When short-term funding may fit

Short-term funding may be reviewed for stock, VAT, payroll, supplier payments, project costs or a timing gap between spending and customer receipts.

Lenders may look closely at whether the problem is genuinely temporary and how the loan will be repaid.

Documents that help

Useful documents include bank statements, accounts, management figures, invoices, purchase orders, tax position and a clear repayment plan.

If the cash-flow gap is caused by unpaid invoices, invoice finance may be reviewed as an alternative.

What to consider

Shorter-term borrowing can be more expensive than longer-term facilities, so the purpose, term and repayment plan need to make commercial sense.

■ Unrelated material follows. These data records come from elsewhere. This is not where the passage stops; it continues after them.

/-- `x ↦ φ(x)² h(x)` is continuous on the whole space when `h` is continuous on an open set
containing the support of the continuous weight `φ`. [folklore] -/
private theorem continuous_sq_mul_of_continuousOn_gg {φ h : (EuclideanSpace ℝ (Fin 3)) → ℝ}
    {S : Set (EuclideanSpace ℝ (Fin 3))} (hS : IsOpen S) (hφ : Continuous φ) (hφS : tsupport φ ⊆ S)
    (hh : ContinuousOn h S) : Continuous fun x => φ x ^ 2 * h x := by
  refine continuous_iff_continuousAt.2 fun x => ?_
  by_cases hx : x ∈ S
  · exact (hφ.continuousAt.pow 2).mul (hh.continuousAt (hS.mem_nhds hx))
  · have hφ0 : φ =ᶠ[𝓝 x] 0 := notMem_tsupport_iff_eventuallyEq.1 fun h => hx (hφS h)
    have hev : (fun _ => (0 : ℝ)) =ᶠ[𝓝 x] fun y => φ y ^ 2 * h y := by
      filter_upwards [hφ0] with y hy
      rw [hy, Pi.zero_apply]; ring
    exact continuousAt_const.congr hev

/-- **Grönwall, differential-to-integral form on a half-open interval.** If `y ≥ 0` has
derivative `D` on an open `I ⊇ [a, t₀)`, `D, α, β` are continuous on `I`, `α, β ≥ 0`,
`D ≤ αy + β` on `I` and `α, β` are integrable on `[a, t₀)`, then
`y(τ) ≤ (y(a) + ∫_{[a,t₀)} β) exp(∫_{[a,t₀)} α)` for all `τ ∈ [a, t₀)`. [folklore] -/
private theorem le_gronwall_of_hasDerivAt_gg {I : Set ℝ} {a t₀ : ℝ} (haI : Ico a t₀ ⊆ I)
    {y D α β : ℝ → ℝ} (hy0 : ∀ t, 0 ≤ y t) (hder : ∀ t ∈ I, HasDerivAt y (D t) t)
    (hD : ContinuousOn D I) (hα : ContinuousOn α I) (hβ : ContinuousOn β I)
    (hα0 : ∀ t ∈ I, 0 ≤ α t) (hβ0 : ∀ t ∈ I, 0 ≤ β t) (hle : ∀ t ∈ I, D t ≤ α t * y t + β t)
    (hαi : IntegrableOn α (Ico a t₀)) (hβi : IntegrableOn β (Ico a t₀)) {τ : ℝ} (hτ : τ ∈ Ico a t₀) :
    y τ ≤ (y a + ∫ s in Ico a t₀, β s) * Real.exp (∫ s in Ico a t₀, α s) := by
  have haτ : a ≤ τ := hτ.1
  have hIcc : Icc a τ ⊆ I := fun t ht => haI ⟨ht.1, ht.2.trans_lt hτ.2⟩
  have hyc : ContinuousOn y I := fun t ht => (hder t ht).continuousAt.continuousWithinAt
  -- Grönwall in integral form on `[a, τ]`
  obtain ⟨By, hBy⟩ := isCompact_Icc.exists_bound_of_continuousOn (hyc.mono hIcc)
  have hineq : ∀ t ∈ Icc a τ, y t ≤ y a + ∫ s in Ioc a t, (α s * y s + β s) := by
    intro t ht
    have hIt : Icc a t ⊆ I := fun s hs => hIcc ⟨hs.1, hs.2.trans ht.2⟩
    have hDi : IntervalIntegrable D volume a t :=
      (hD.mono (by rw [uIcc_of_le ht.1]; exact hIt)).intervalIntegrable
    have hftc := intervalIntegral.integral_eq_sub_of_hasDerivAt
      (fun s hs => hder s (hIt (by rw [uIcc_of_le ht.1] at hs; exact hs))) hDi
    rw [intervalIntegral.integral_of_le ht.1] at hftc
    have hmono : ∫ s in Ioc a t, D s ≤ ∫ s in Ioc a t, (α s * y s + β s) := by
      refine setIntegral_mono_on ?_ ?_ measurableSet_Ioc fun s hs => hle s (hIt ⟨hs.1.le, hs.2⟩)
      · exact ((hD.mono hIt).integrableOn_compact isCompact_Icc).mono_set Ioc_subset_Icc_self
      · exact ((((hα.mul hyc).add hβ).mono hIt).integrableOn_compact isCompact_Icc).mono_set
          Ioc_subset_Icc_self
    linarith
  have hg := gronwall_real_Icc haτ hy0 (fun t ht => (le_abs_self _).trans ((Real.norm_eq_abs _).symm.le.trans (hBy t ht)))
    ((hyc.mono hIcc).mono Ioc_subset_Icc_self |>.aestronglyMeasurable measurableSet_Ioc)
    (hα.mono hIcc) (fun t ht => hα0 t (hIcc ht))
    (((hβ.mono hIcc).integrableOn_compact isCompact_Icc).mono_set Ioc_subset_Icc_self)
    (fun t ht => hβ0 t (hIcc (Ioc_subset_Icc_self ht))) hineq
  -- enlarge the domain of integration to `[a, t₀)`
  have hsub : Ioc a τ ⊆ Ico a t₀ := fun t ht => ⟨ht.1.le, ht.2.trans_lt hτ.2⟩
  have h1 : ∫ s in Ioc a τ, β s ≤ ∫ s in Ico a t₀, β s :=
    setIntegral_mono_set hβi (ae_restrict_of_forall_mem measurableSet_Ico fun t ht => hβ0 t (haI ht))
      (ae_of_all _ hsub)
  have h2 : ∫ s in Ioc a τ, α s ≤ ∫ s in Ico a t₀, α s :=
    setIntegral_mono_set hαi (ae_restrict_of_forall_mem measurableSet_Ico fun t ht => hα0 t (haI ht))
      (ae_of_all _ hsub)
  have h3 : 0 ≤ y a + ∫ s in Ioc a τ, β s :=
    add_nonneg (hy0 a) (setIntegral_nonneg measurableSet_Ioc fun t ht => hβ0 t (haI (hsub ht)))
  calc y τ ≤ (y a + ∫ s in Ioc a τ, β s) * Real.exp (∫ s in Ioc a τ, α s) := hg
    _ ≤ (y a + ∫ s in Ico a t₀, β s) * Real.exp (∫ s in Ico a t₀, α s) :=
        mul_le_mul (by linarith) (Real.exp_le_exp.2 h2) (Real.exp_pos _).le (by linarith)
import Summits.BirchSwinnertonDyer.Rank1Residual.Additive.PinnedKatoGenusFrameOfRecordRat
import Summits.BirchSwinnertonDyer.Rank1Residual.Additive.RamifiedSevenGenusPartnerTransportRealisation
import Literature.NumberTheory.EllipticCurves.Kato2004.EllipticUnitZetaClassComparisonFree
import Literature.NumberTheory.EllipticCurves.Kato2004.DefinedExpStarBodyIsogenyTransport
import Literature.NumberTheory.EllipticCurves.Kato2004.RayClassArtinTorsionAction
import Literature.NumberTheory.EllipticCurves.Kato2004.AdmissibleZetaClassPositionProofs
import Literature.NumberTheory.EllipticCurves.NewformPeriodRatio
import Literature.NumberTheory.EllipticCurves.ModularCurveManinSemistableBridgeProofs
import HarnessLib

set_option autoImplicit false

How Jolt makes the next step easier

You do not need to know the perfect lender at the first step. Jolt looks at the funding purpose, timing, documents and likely route, then helps shape the enquiry around lender appetite.

Start with the amount, what the money is for and how quickly it is needed. If the route is not obvious, the enquiry can still be reviewed without turning this page into another form.

Short-term business loan FAQs

What is a short-term business loan?

It is borrowing usually intended to cover a specific short-term business need, with repayment over an agreed term.

Can it be used for cash flow?

It may be possible, but lenders will review why the gap exists and how it will be repaid.

Is it better than invoice finance?

It depends. Invoice finance may fit better if cash is tied up in unpaid B2B invoices.

What documents help?

Bank statements, accounts, management figures and evidence of the funding need are useful.